The median overall quality and reporting of the 59 guidelines analysed were 55.0% (interquartile range 47.0-62.0) and 58% (interquartile range 50.0-67.9), respectively, with a proportion scoring less than half (<50%) for quality (20/59, 33.9%) and reporting (15/59, 25.4%). Guidance reported that following AGREE II methodology scored better on average than that without (AGREE II 77.7% vs. 47.6%, P = 0.001; RIGHT 50.0% vs. 33.9%, P = 0.001). Guidelines based on systematic reviews had better quality and reporting on average than those based on consensus (AGREE II 56.5% vs. 46.6%, P = 0.001; RIGHT 36.9% vs. 35.4%, P = 0.019).
The quality and reporting of colorectal and anal cancer treatment CPGs and CSs were poor. Despite AGREE II and RIGHT inherent methodological limitations, few high-quality guidelines were found. Despite wide variability in scoring different domains, they merit urgent improvement in all areas. It has also been demonstrated that CPGs and CSs should be underpinned by systematic reviews collecting the best available clinical research findings.
循证医学对于临床实践至关重要。临床实践指南(CPG)和共识声明(CS)应该遵循一致的方法,以支持高质量的医疗保健。我们系统地分析了结直肠癌(CRC)和肛门癌 CPG 和 CS 的质量和报告。
两位审查员独立按照前瞻性注册(PROSPERO 编号 CRD42021286146),在 Embase、MEDLINE、Scopus、Web of Science、Cochrane 系统评价数据库和在线资源(59 个专业学会网站和 8 个指南数据库)中系统地搜索了 2018 年 1 月至 2021 年 11 月关于 CRC 和肛门癌治疗的 CPG 和 CS,不限制语言。使用 AGREE II 工具(最大得分的百分比)评估质量,RIGHT 工具(35 项总分的百分比)评估报告,分别对分析的 59 项指南进行评估。

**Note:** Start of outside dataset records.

import Summits.QuantumFields.QCD.Theses.PauliWegnerSea
import Summits.QuantumFields.QCD.Theorems.PauliWegnerSeaPhaseQuenchedFlavourDecayPionSecondMomentOfCrux
import Literature.MathematicalPhysics.QuantumFieldTheory.QCDPhaseQuenchedReweighting
import Literature.MathematicalPhysics.QuantumFieldTheory.QCDPhaseQuenchedPositivity
import Literature.MathematicalPhysics.QuantumFieldTheory.FermiFlavourPhase
import Literature.MathematicalPhysics.QuantumFieldTheory.QCDCurrentSector
import Literature.MathematicalPhysics.QuantumFieldTheory.QCDGoldstoneBound
import Summits.QuantumFields.QCD.Theorems.PauliWegnerSeaChiralOneScaleTrajectoryStubPionWickNumerator
import Summits.QuantumFields.QCD.Theorems.PauliWegnerSeaChiralOneScaleTrajectoryStubChiralityTransfer
import Summits.QuantumFields.QCD.Theorems.PauliWegnerSeaChiralOneScaleTrajectoryTransferAE
import Summits.QuantumFields.QCD.Theorems.PauliWegnerSeaChiralOneScaleTrajectoryBridges
import Summits.QuantumFields.QCD.Theorems.PauliWegnerSeaChiralOneScaleTrajectoryLowerPinRates
import Summits.QuantumFields.QCD.Theorems.PauliWegnerSeaChiralOneScaleTrajectoryJensenPointwise
import Summits.QuantumFields.QCD.Theorems.PauliWegnerSeaChiralOneScaleTrajectorySignCoherence

/-!
# Line `Sketch` (card one-volume-goldstone-witness assembly) — skeleton for crux
`PauliWegnerSea.ChiralOneScaleTrajectory` (stmt-QuantumFields-17512), lead prover-line-stmt-QuantumFields-17512-0

Composition: `C⁺ := Package ∧ SignedPin` (one `∃ reg`, stub `stub_packageSignedPin`, the open content) and the
TRANSFER `SignedPin → reg.IsChiralAtZero` (stub `stub_chiralityTransfer`), whose input is the un-normalised
Wick–γ₅ identity for the flavoured pion pair valid for EVERY gauge field (stub `stub_pionWickNumerator`).

* `SignedPin reg f` (inlined): for every rate `ε > 0` some positive renormalised mass `m` has, for every `C`,
  frequently in `k`, ONE volume `S ≥ L_k` and ONE time-axis distance `n ≤ S` with
  `C e^{−ε a_k n} < ‖(∫ det D · Σ_{a,i,b,j} |G_f((0,a,i),(n e₀,b,j))|² dμ_W) / (∫ det D dμ_W)‖`
  at the DEGENERATE tuple `m_f(k) = m_crit(k) + a_k m / Z_m(k)` (signed determinant weights: for `N_f = 2`,
  `det D = (det D_t)² = |det D|` and this is the crux's own `|det|`-weighted second moment; for `N_f = 3` the
  sign rides along — kernel Sign₃ of the card is part of the package stub).
* Transfer: honest connected correlator of `A = ψ̄_g γ₅ ψ_f`, `B = ψ̄_f γ₅ ψ_g` (`pseudoscalarDensityObs`,
  flavour-charged ⇒ one-point functions vanish, tree `IsFlavourCharged.qcdTorusExpect_onTorus`) equals
  `−(∫ det_t^{N_f−2} Σ|adj D_t|² dμ_W)/(∫ det_t^{N_f} dμ_W)` by the Wick stub; pointwise
  `det_t^{N_f−2}|adj_t|² ≥ det_t^{N_f} |G_t|²` with equality off `{det_t = 0}` (and everywhere for `N_f ≥ 3`),
  so `‖corr‖ ≥` the signed-pin quotient with no null-set input; `¬ HasLatticeMassGap ε` follows by the clause's
  own quantifier shape (`∀ C ∃ᶠ k ∃ S ∃ n`).
-/

noncomputable section

namespace Summit.QuantumFields.QCD.Cruxes.ChiralOneScaleTrajectory.GoldstoneWitness

open scoped BigOperators
open MeasureTheory Filter
open Literature.MathematicalPhysics.QuantumFieldTheory Literature.MathematicalPhysics.QuantumLattice
  Literature.Probability.LatticeModels

/-! Stubs 1 and 2 are LANDED (imported): `stub_pionWickNumerator` (p134951,
`Theorems/PauliWegnerSeaChiralOneScaleTrajectoryStubPionWickNumerator.lean`) and `stub_chiralityTransfer`
(p134921, `…StubChiralityTransfer.lean`); the hypothesis-free transfer `chiralityTransfer_ae` (p134893,
`…TransferAE.lean`, via the tree's a.e. non-vanishing of `det D`) makes Stub 1 optional; bridges
`signedPin_of_unsignedPin_two`, `oneScaleTrajectory_of_chiralOneScaleTrajectory` (p134652) and
`frequently_violation_of_eventual_lowerPin` (p134722) serve Stub 3. -/

/-- **Stub 3a · the `N_f = 2` package with NoCollapse, in crux currency (OPEN, held by the lead).**
A two-flavour regularisation with leading-log mass scaling and two-loop asymptotic scaling whose bare
trajectories satisfy the four clauses of the crux VERBATIM and whose clause-(iii)-type LOWER pins at the
DEGENERATE tuples `(m, m)` have no rate floor as `m → 0⁺`: for every rate `ε` some `m > 0` carries an eventual
(in `k`) lower bound `c₀ e^{-(C₁ a_k n + p log(n+1))} ≤ E₊[X^s]` for all `S ≥ L_k`, `n ≤ S`, with `C₁ < sε/2`
("NoCollapse": `inf_m C₁(m,m)/s(m) = 0` — light quarks make light pions).  By the PROVED chain
`frequently_violation_of_eventual_lowerPin → unsignedPin_two_of_fmPin_var → signedPin_of_unsignedPin_two →
chiralityTransfer_ae` this gives `reg.IsChiralAtZero`.  It contains stmt-QuantumFields-11513 verbatim. -/
theorem stub_packageNoCollapseTwo :
    ∃ reg : QCDRegularisation 2, reg.HasMassScaling ∧ (reg.scheme 0 0 0).HasAsymptoticScaling ∧ (∀ m : Fin 2 → ℝ, (∀ f, 0 < m f) → (∀ f : Fin 2, ∀ᶠ k in atTop, -1 < reg.mcrit k + reg.a k * m f / reg.Zm k) ∧ (∀ q : ℕ, ∃ K₀ s : ℝ, 0 < s ∧ s < 1 ∧ ∀ᶠ k in atTop, ∃ ℓ₀ : ℕ, 1 ≤ ℓ₀ ∧ ℓ₀ ≤ reg.L k ∧ (ℓ₀ : ℝ) * reg.a k ≤ K₀ * (1 + |Real.log (reg.a k)|) ∧ ∀ S : ℕ, reg.L k ≤ S → ∀ (f : Fin 2) (v : Literature.Probability.LatticeModels.Site 4), v ∈ box 4 S → ‖v‖ = (ℓ₀ : ℝ) → (ℓ₀ : ℝ) ^ q * (1 + |reg.β k|) ^ q * ((∫ U : GaugeConfig 4 (2 * S + 1) (Matrix.specialUnitaryGroup (Fin 3) ℂ), ‖(diracMatrix U fun fl => reg.mcrit k + reg.a k * m fl / reg.Zm k).det‖ * (∑ a : Fin 3, ∑ i : Fin 4, ∑ b : Fin 3, ∑ j : Fin 4, ‖(diracMatrix U fun fl => reg.mcrit k + reg.a k * m fl / reg.Zm k)⁻¹ (quarkEquiv (f, (Torus.proj (2 * S + 1) 0, a, i))) (quarkEquiv (f, (Torus.proj (2 * S + 1) (v), b, j)))‖) ^ s ∂(wilsonMeasure (fundamentalRep (Fin 3)) (reg.β k))) / (∫ U : GaugeConfig 4 (2 * S + 1) (Matrix.specialUnitaryGroup (Fin 3) ℂ), ‖(diracMatrix U fun fl => reg.mcrit k + reg.a k * m fl / reg.Zm k).det‖ ∂(wilsonMeasure (fundamentalRep (Fin 3)) (reg.β k)))) ≤ 1) ∧ (∃ s c₀ C₁ p : ℝ, 0 < s ∧ s < 1 ∧ 0 < c₀ ∧ ∀ᶠ k in atTop, ∀ S : ℕ, reg.L k ≤ S → ∀ (f : Fin 2) (n : ℕ), n ≤ S → c₀ * Real.exp (-(C₁ * (reg.a k * n) + p * Real.log (n + 1))) ≤ (∫ U : GaugeConfig 4 (2 * S + 1) (Matrix.specialUnitaryGroup (Fin 3) ℂ), ‖(diracMatrix U fun fl => reg.mcrit k + reg.a k * m fl / reg.Zm k).det‖ * (∑ a : Fin 3, ∑ i : Fin 4, ∑ b : Fin 3, ∑ j : Fin 4, ‖(diracMatrix U fun fl => reg.mcrit k + reg.a k * m fl / reg.Zm k)⁻¹ (quarkEquiv (f, (Torus.proj (2 * S + 1) 0, a, i))) (quarkEquiv (f, (Torus.proj (2 * S + 1) (Pi.single 0 (n : ℤ)), b, j)))‖) ^ s ∂(wilsonMeasure (fundamentalRep (Fin 3)) (reg.β k))) / (∫ U : GaugeConfig 4 (2 * S + 1) (Matrix.specialUnitaryGroup (Fin 3) ℂ), ‖(diracMatrix U fun fl => reg.mcrit k + reg.a k * m fl / reg.Zm k).det‖ ∂(wilsonMeasure (fundamentalRep (Fin 3)) (reg.β k)))) ∧ (∀ᶠ k in atTop, (1 / 2 : ℝ) ≤ ‖∫ U : GaugeConfig 4 (2 * reg.L k + 1) (Matrix.specialUnitaryGroup (Fin 3) ℂ), (diracMatrix U fun fl => reg.mcrit k + reg.a k * m fl / reg.Zm k).det ∂(wilsonMeasure (fundamentalRep (Fin 3)) (reg.β k))‖ / (∫ U : GaugeConfig 4 (2 * reg.L k + 1) (Matrix.specialUnitaryGroup (Fin 3) ℂ), ‖(diracMatrix U fun fl => reg.mcrit k + reg.a k * m fl / reg.Zm k).det‖ ∂(wilsonMeasure (fundamentalRep (Fin 3)) (reg.β k))))) ∧
      ∃ f g : Fin 2, f ≠ g ∧ (∀ ε : ℝ, 0 < ε → ∃ m s c₀ C₁ p : ℝ, 0 < m ∧ 0 < s ∧ s ≤ 2 ∧ 0 < c₀ ∧ C₁ < s * ε / 2 ∧ ∀ᶠ k in atTop, ∀ S : ℕ, reg.L k ≤ S → ∀ n : ℕ, n ≤ S → c₀ * Real.exp (-(C₁ * (reg.a k * n) + p * Real.log (n + 1))) ≤ (∫ U : GaugeConfig 4 (2 * S + 1) (Matrix.specialUnitaryGroup (Fin 3) ℂ), ‖(diracMatrix U fun _ : Fin 2 => reg.mcrit k + reg.a k * m / reg.Zm k).det‖ * (∑ a : Fin 3, ∑ i : Fin 4, ∑ b : Fin 3, ∑ j : Fin 4, ‖(diracMatrix U fun _ : Fin 2 => reg.mcrit k + reg.a k * m / reg.Zm k)⁻¹ (quarkEquiv (f, (Torus.proj (2 * S + 1) 0, a, i))) (quarkEquiv (f, (Torus.proj (2 * S + 1) (Pi.single 0 (n : ℤ)), b, j)))‖) ^ s ∂(wilsonMeasure (fundamentalRep (Fin 3)) (reg.β k))) / (∫ U : GaugeConfig 4 (2 * S + 1) (Matrix.specialUnitaryGroup (Fin 3) ℂ), ‖(diracMatrix U fun _ : Fin 2 => reg.mcrit k + reg.a k * m / reg.Zm k).det‖ ∂(wilsonMeasure (fundamentalRep (Fin 3)) (reg.β k)))) := by
  sorry

/-- **Stub 3b · the `N_f = 3` package with NoCollapse and SIGN COHERENCE AT THE SCHEME VOLUME (OPEN, held by
the lead).**  A three-flavour regularisation with both scalings, the four package clauses VERBATIM, superlogarithmic
physical volume `a_k L_k/(1+|log a_k|) → ∞`, and, for some pair of distinct flavours: NoCollapse lower pins for the
crux's own `|det|`-weighted fractional moment at degenerate tuples (as in Stub 3a), and the card's kernel Sign₃ typed
at the ONE volume where clause (iv) lives — `θ · E₊[Σ|G_f(0, L_k e₀)|²](side 2L_k+1) ≤ ‖(∫ det D Σ|G_f|² dμ_W)/(∫ det D dμ_W)‖`
eventually in `k`, every `m > 0`.  By `signedPin_of_lowerPins_signCoh` and `chiralityTransfer_ae` this gives
`reg.IsChiralAtZero`.  It contains stmt-QuantumFields-11513 verbatim. -/
theorem stub_packageSignCoherentThree :
    ∃ reg : QCDRegularisation 3, reg.HasMassScaling ∧ (reg.scheme 0 0 0).HasAsymptoticScaling ∧ (∀ m : Fin 3 → ℝ, (∀ f, 0 < m f) → (∀ f : Fin 3, ∀ᶠ k in atTop, -1 < reg.mcrit k + reg.a k * m f / reg.Zm k) ∧ (∀ q : ℕ, ∃ K₀ s : ℝ, 0 < s ∧ s < 1 ∧ ∀ᶠ k in atTop, ∃ ℓ₀ : ℕ, 1 ≤ ℓ₀ ∧ ℓ₀ ≤ reg.L k ∧ (ℓ₀ : ℝ) * reg.a k ≤ K₀ * (1 + |Real.log (reg.a k)|) ∧ ∀ S : ℕ, reg.L k ≤ S → ∀ (f : Fin 3) (v : Literature.Probability.LatticeModels.Site 4), v ∈ box 4 S → ‖v‖ = (ℓ₀ : ℝ) → (ℓ₀ : ℝ) ^ q * (1 + |reg.β k|) ^ q * ((∫ U : GaugeConfig 4 (2 * S + 1) (Matrix.specialUnitaryGroup (Fin 3) ℂ), ‖(diracMatrix U fun fl => reg.mcrit k + reg.a k * m fl / reg.Zm k).det‖ * (∑ a : Fin 3, ∑ i : Fin 4, ∑ b : Fin 3, ∑ j : Fin 4, ‖(diracMatrix U fun fl => reg.mcrit k + reg.a k * m fl / reg.Zm k)⁻¹ (quarkEquiv (f, (Torus.proj (2 * S + 1) 0, a, i))) (quarkEquiv (f, (Torus.proj (2 * S + 1) (v), b, j)))‖) ^ s ∂(wilsonMeasure (fundamentalRep (Fin 3)) (reg.β k))) / (∫ U : GaugeConfig 4 (2 * S + 1) (Matrix.specialUnitaryGroup (Fin 3) ℂ), ‖(diracMatrix U fun fl => reg.mcrit k + reg.a k * m fl / reg.Zm k).det‖ ∂(wilsonMeasure (fundamentalRep (Fin 3)) (reg.β k)))) ≤ 1) ∧ (∃ s c₀ C₁ p : ℝ, 0 < s ∧ s < 1 ∧ 0 < c₀ ∧ ∀ᶠ k in atTop, ∀ S : ℕ, reg.L k ≤ S → ∀ (f : Fin 3) (n : ℕ), n ≤ S → c₀ * Real.exp (-(C₁ * (reg.a k * n) + p * Real.log (n + 1))) ≤ (∫ U : GaugeConfig 4 (2 * S + 1) (Matrix.specialUnitaryGroup (Fin 3) ℂ), ‖(diracMatrix U fun fl => reg.mcrit k + reg.a k * m fl / reg.Zm k).det‖ * (∑ a : Fin 3, ∑ i : Fin 4, ∑ b : Fin 3, ∑ j : Fin 4, ‖(diracMatrix U fun fl => reg.mcrit k + reg.a k * m fl / reg.Zm k)⁻¹ (quarkEquiv (f, (Torus.proj (2 * S + 1) 0, a, i))) (quarkEquiv (f, (Torus.proj (2 * S + 1) (Pi.single 0 (n : ℤ)), b, j)))‖) ^ s ∂(wilsonMeasure (fundamentalRep (Fin 3)) (reg.β k))) / (∫ U : GaugeConfig 4 (2 * S + 1) (Matrix.specialUnitaryGroup (Fin 3) ℂ), ‖(diracMatrix U fun fl => reg.mcrit k + reg.a k * m fl / reg.Zm k).det‖ ∂(wilsonMeasure (fundamentalRep (Fin 3)) (reg.β k)))) ∧ (∀ᶠ k in atTop, (1 / 2 : ℝ) ≤ ‖∫ U : GaugeConfig 4 (2 * reg.L k + 1) (Matrix.specialUnitaryGroup (Fin 3) ℂ), (diracMatrix U fun fl => reg.mcrit k + reg.a k * m fl / reg.Zm k).det ∂(wilsonMeasure (fundamentalRep (Fin 3)) (reg.β k))‖ / (∫ U : GaugeConfig 4 (2 * reg.L k + 1) (Matrix.specialUnitaryGroup (Fin 3) ℂ), ‖(diracMatrix U fun fl => reg.mcrit k + reg.a k * m fl / reg.Zm k).det‖ ∂(wilsonMeasure (fundamentalRep (Fin 3)) (reg.β k))))) ∧
      Tendsto (fun k => reg.a k * reg.L k / (1 + |Real.log (reg.a k)|)) atTop atTop ∧ ∃ f g : Fin 3, f ≠ g ∧ (∀ ε : ℝ, 0 < ε → ∃ m s c₀ C₁ p : ℝ, 0 < m ∧ 0 < s ∧ s ≤ 2 ∧ 0 < c₀ ∧ C₁ < s * ε / 2 ∧ ∀ᶠ k in atTop, ∀ S : ℕ, reg.L k ≤ S → ∀ n : ℕ, n ≤ S → c₀ * Real.exp (-(C₁ * (reg.a k * n) + p * Real.log (n + 1))) ≤ (∫ U : GaugeConfig 4 (2 * S + 1) (Matrix.specialUnitaryGroup (Fin 3) ℂ), ‖(diracMatrix U fun _ : Fin 3 => reg.mcrit k + reg.a k * m / reg.Zm k).det‖ * (∑ a : Fin 3, ∑ i : Fin 4, ∑ b : Fin 3, ∑ j : Fin 4, ‖(diracMatrix U fun _ : Fin 3 => reg.mcrit k + reg.a k * m / reg.Zm k)⁻¹ (quarkEquiv (f, (Torus.proj (2 * S + 1) 0, a, i))) (quarkEquiv (f, (Torus.proj (2 * S + 1) (Pi.single 0 (n : ℤ)), b, j)))‖) ^ s ∂(wilsonMeasure (fundamentalRep (Fin 3)) (reg.β k))) / (∫ U : GaugeConfig 4 (2 * S + 1) (Matrix.specialUnitaryGroup (Fin 3) ℂ), ‖(diracMatrix U fun _ : Fin 3 => reg.mcrit k + reg.a k * m / reg.Zm k).det‖ ∂(wilsonMeasure (fundamentalRep (Fin 3)) (reg.β k)))) ∧ (∃ θ : ℝ, 0 < θ ∧ ∀ m : ℝ, 0 < m → ∀ᶠ k in atTop, θ * ((∫ U : GaugeConfig 4 (2 * reg.L k + 1) (Matrix.specialUnitaryGroup (Fin 3) ℂ), ‖(diracMatrix U fun _ : Fin 3 => reg.mcrit k + reg.a k * m / reg.Zm k).det‖ * (∑ a : Fin 3, ∑ i : Fin 4, ∑ b : Fin 3, ∑ j : Fin 4, ‖(diracMatrix U fun _ : Fin 3 => reg.mcrit k + reg.a k * m / reg.Zm k)⁻¹ (quarkEquiv (f, (Torus.proj (2 * reg.L k + 1) 0, a, i))) (quarkEquiv (f, (Torus.proj (2 * reg.L k + 1) (Pi.single 0 (reg.L k : ℤ)), b, j)))‖ ^ (2 : ℕ)) ∂(wilsonMeasure (fundamentalRep (Fin 3)) (reg.β k))) / (∫ U : GaugeConfig 4 (2 * reg.L k + 1) (Matrix.specialUnitaryGroup (Fin 3) ℂ), ‖(diracMatrix U fun _ : Fin 3 => reg.mcrit k + reg.a k * m / reg.Zm k).det‖ ∂(wilsonMeasure (fundamentalRep (Fin 3)) (reg.β k)))) ≤ ‖(∫ U : GaugeConfig 4 (2 * reg.L k + 1) (Matrix.specialUnitaryGroup (Fin 3) ℂ), (diracMatrix U fun _ : Fin 3 => reg.mcrit k + reg.a k * m / reg.Zm k).det * ((∑ a : Fin 3, ∑ i : Fin 4, ∑ b : Fin 3, ∑ j : Fin 4, ‖(diracMatrix U fun _ : Fin 3 => reg.mcrit k + reg.a k * m / reg.Zm k)⁻¹ (quarkEquiv (f, (Torus.proj (2 * reg.L k + 1) 0, a, i))) (quarkEquiv (f, (Torus.proj (2 * reg.L k + 1) (Pi.single 0 (reg.L k : ℤ)), b, j)))‖ ^ (2 : ℕ) : ℝ) : ℂ) ∂(wilsonMeasure (fundamentalRep (Fin 3)) (reg.β k))) / (∫ U : GaugeConfig 4 (2 * reg.L k + 1) (Matrix.specialUnitaryGroup (Fin 3) ℂ), (diracMatrix U fun _ : Fin 3 => reg.mcrit k + reg.a k * m / reg.Zm k).det ∂(wilsonMeasure (fundamentalRep (Fin 3)) (reg.β k)))‖) := by
  sorry

/-- **Composition**: the two open package stubs and the landed transfer chain give the crux
`ChiralOneScaleTrajectory` BY NAME. -/
theorem ChiralOneScaleTrajectory_of :
    Summit.QuantumFields.QCD.Theses.PauliWegnerSea.ChiralOneScaleTrajectory := by
  intro Nf hNf
  rcases hNf with rfl | rfl
  · obtain ⟨reg, hMS, hAS, hpkg, f, g, hfg, hNC⟩ := stub_packageNoCollapseTwo
    refine ⟨reg, hMS, ?_, hAS, hpkg⟩
    refine chiralityTransfer_ae 2 f g hfg reg (signedPin_of_unsignedPin_two reg f
      (unsignedPin_two_of_fmPin_var reg f fun ε hε => ?_))
    obtain ⟨m, s, c₀, C₁, p, hm, hs, hs2, hc₀, hC₁, hev⟩ := hNC ε hε
    refine ⟨s, m, hs, hs2, hm, ?_⟩
    exact frequently_violation_of_eventual_lowerPin reg.a reg.L (fun k S n =>
      (∫ U : GaugeConfig 4 (2 * S + 1) (Matrix.specialUnitaryGroup (Fin 3) ℂ),
          ‖(diracMatrix U fun _ : Fin 2 => reg.mcrit k + reg.a k * m / reg.Zm k).det‖ *
            (∑ a : Fin 3, ∑ i : Fin 4, ∑ b : Fin 3, ∑ j : Fin 4,
              ‖(diracMatrix U fun _ : Fin 2 => reg.mcrit k + reg.a k * m / reg.Zm k)⁻¹
                  (quarkEquiv (f, (Torus.proj (2 * S + 1) 0, a, i)))
                  (quarkEquiv (f, (Torus.proj (2 * S + 1) (Pi.single 0 (n : ℤ)), b, j)))‖) ^ s
            ∂(wilsonMeasure (fundamentalRep (Fin 3)) (reg.β k))) /
        (∫ U : GaugeConfig 4 (2 * S + 1) (Matrix.specialUnitaryGroup (Fin 3) ℂ),
          ‖(diracMatrix U fun _ : Fin 2 => reg.mcrit k + reg.a k * m / reg.Zm k).det‖
            ∂(wilsonMeasure (fundamentalRep (Fin 3)) (reg.β k))))
      c₀ C₁ p (s * ε / 2) reg.a_pos hc₀ hC₁ hev
  · obtain ⟨reg, hMS, hAS, hpkg, hvol, f, g, hfg, hNC, hSC⟩ := stub_packageSignCoherentThree
    have ha1 : ∀ᶠ k in atTop, reg.a k ≤ 1 :=
      (reg.tendsto_a.eventually (Iio_mem_nhds one_pos)).mono fun k hk => le_of_lt hk
    exact ⟨reg, hMS, chiralityTransfer_ae 3 f g hfg reg
      (signedPin_of_lowerPins_signCoh 3 (by norm_num) reg f ha1 hvol hNC hSC), hAS, hpkg⟩

end Summit.QuantumFields.QCD.Cruxes.ChiralOneScaleTrajectory.GoldstoneWitness

end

分析的 59 项指南中,总体质量和报告中位数分别为 55.0%(四分位距 47.0-62.0)和 58%(四分位距 50.0-67.9),质量评分低于一半(<50%)的比例分别为 33.9%(20/59)和 25.4%(15/59)。报告遵循 AGREE II 方法的指南平均比不遵循的指南得分更高(AGREE II 77.7% vs. 47.6%,P=0.001;RIGHT 50.0% vs. 33.9%,P=0.001)。基于系统评价的指南平均比基于共识的指南质量和报告更好(AGREE II 56.5% vs. 46.6%,P=0.001;RIGHT 36.9% vs. 35.4%,P=0.019)。
结直肠癌和肛门癌治疗 CPG 和 CS 的质量和报告较差。尽管 AGREE II 和 RIGHT 存在固有方法学局限性,但发现的高质量指南很少。尽管在不同领域的评分存在很大差异,但所有领域都需要紧急改进。此外,还证明 CPG 和 CS 应该以系统评价为基础,系统评价收集最佳的现有临床研究结果。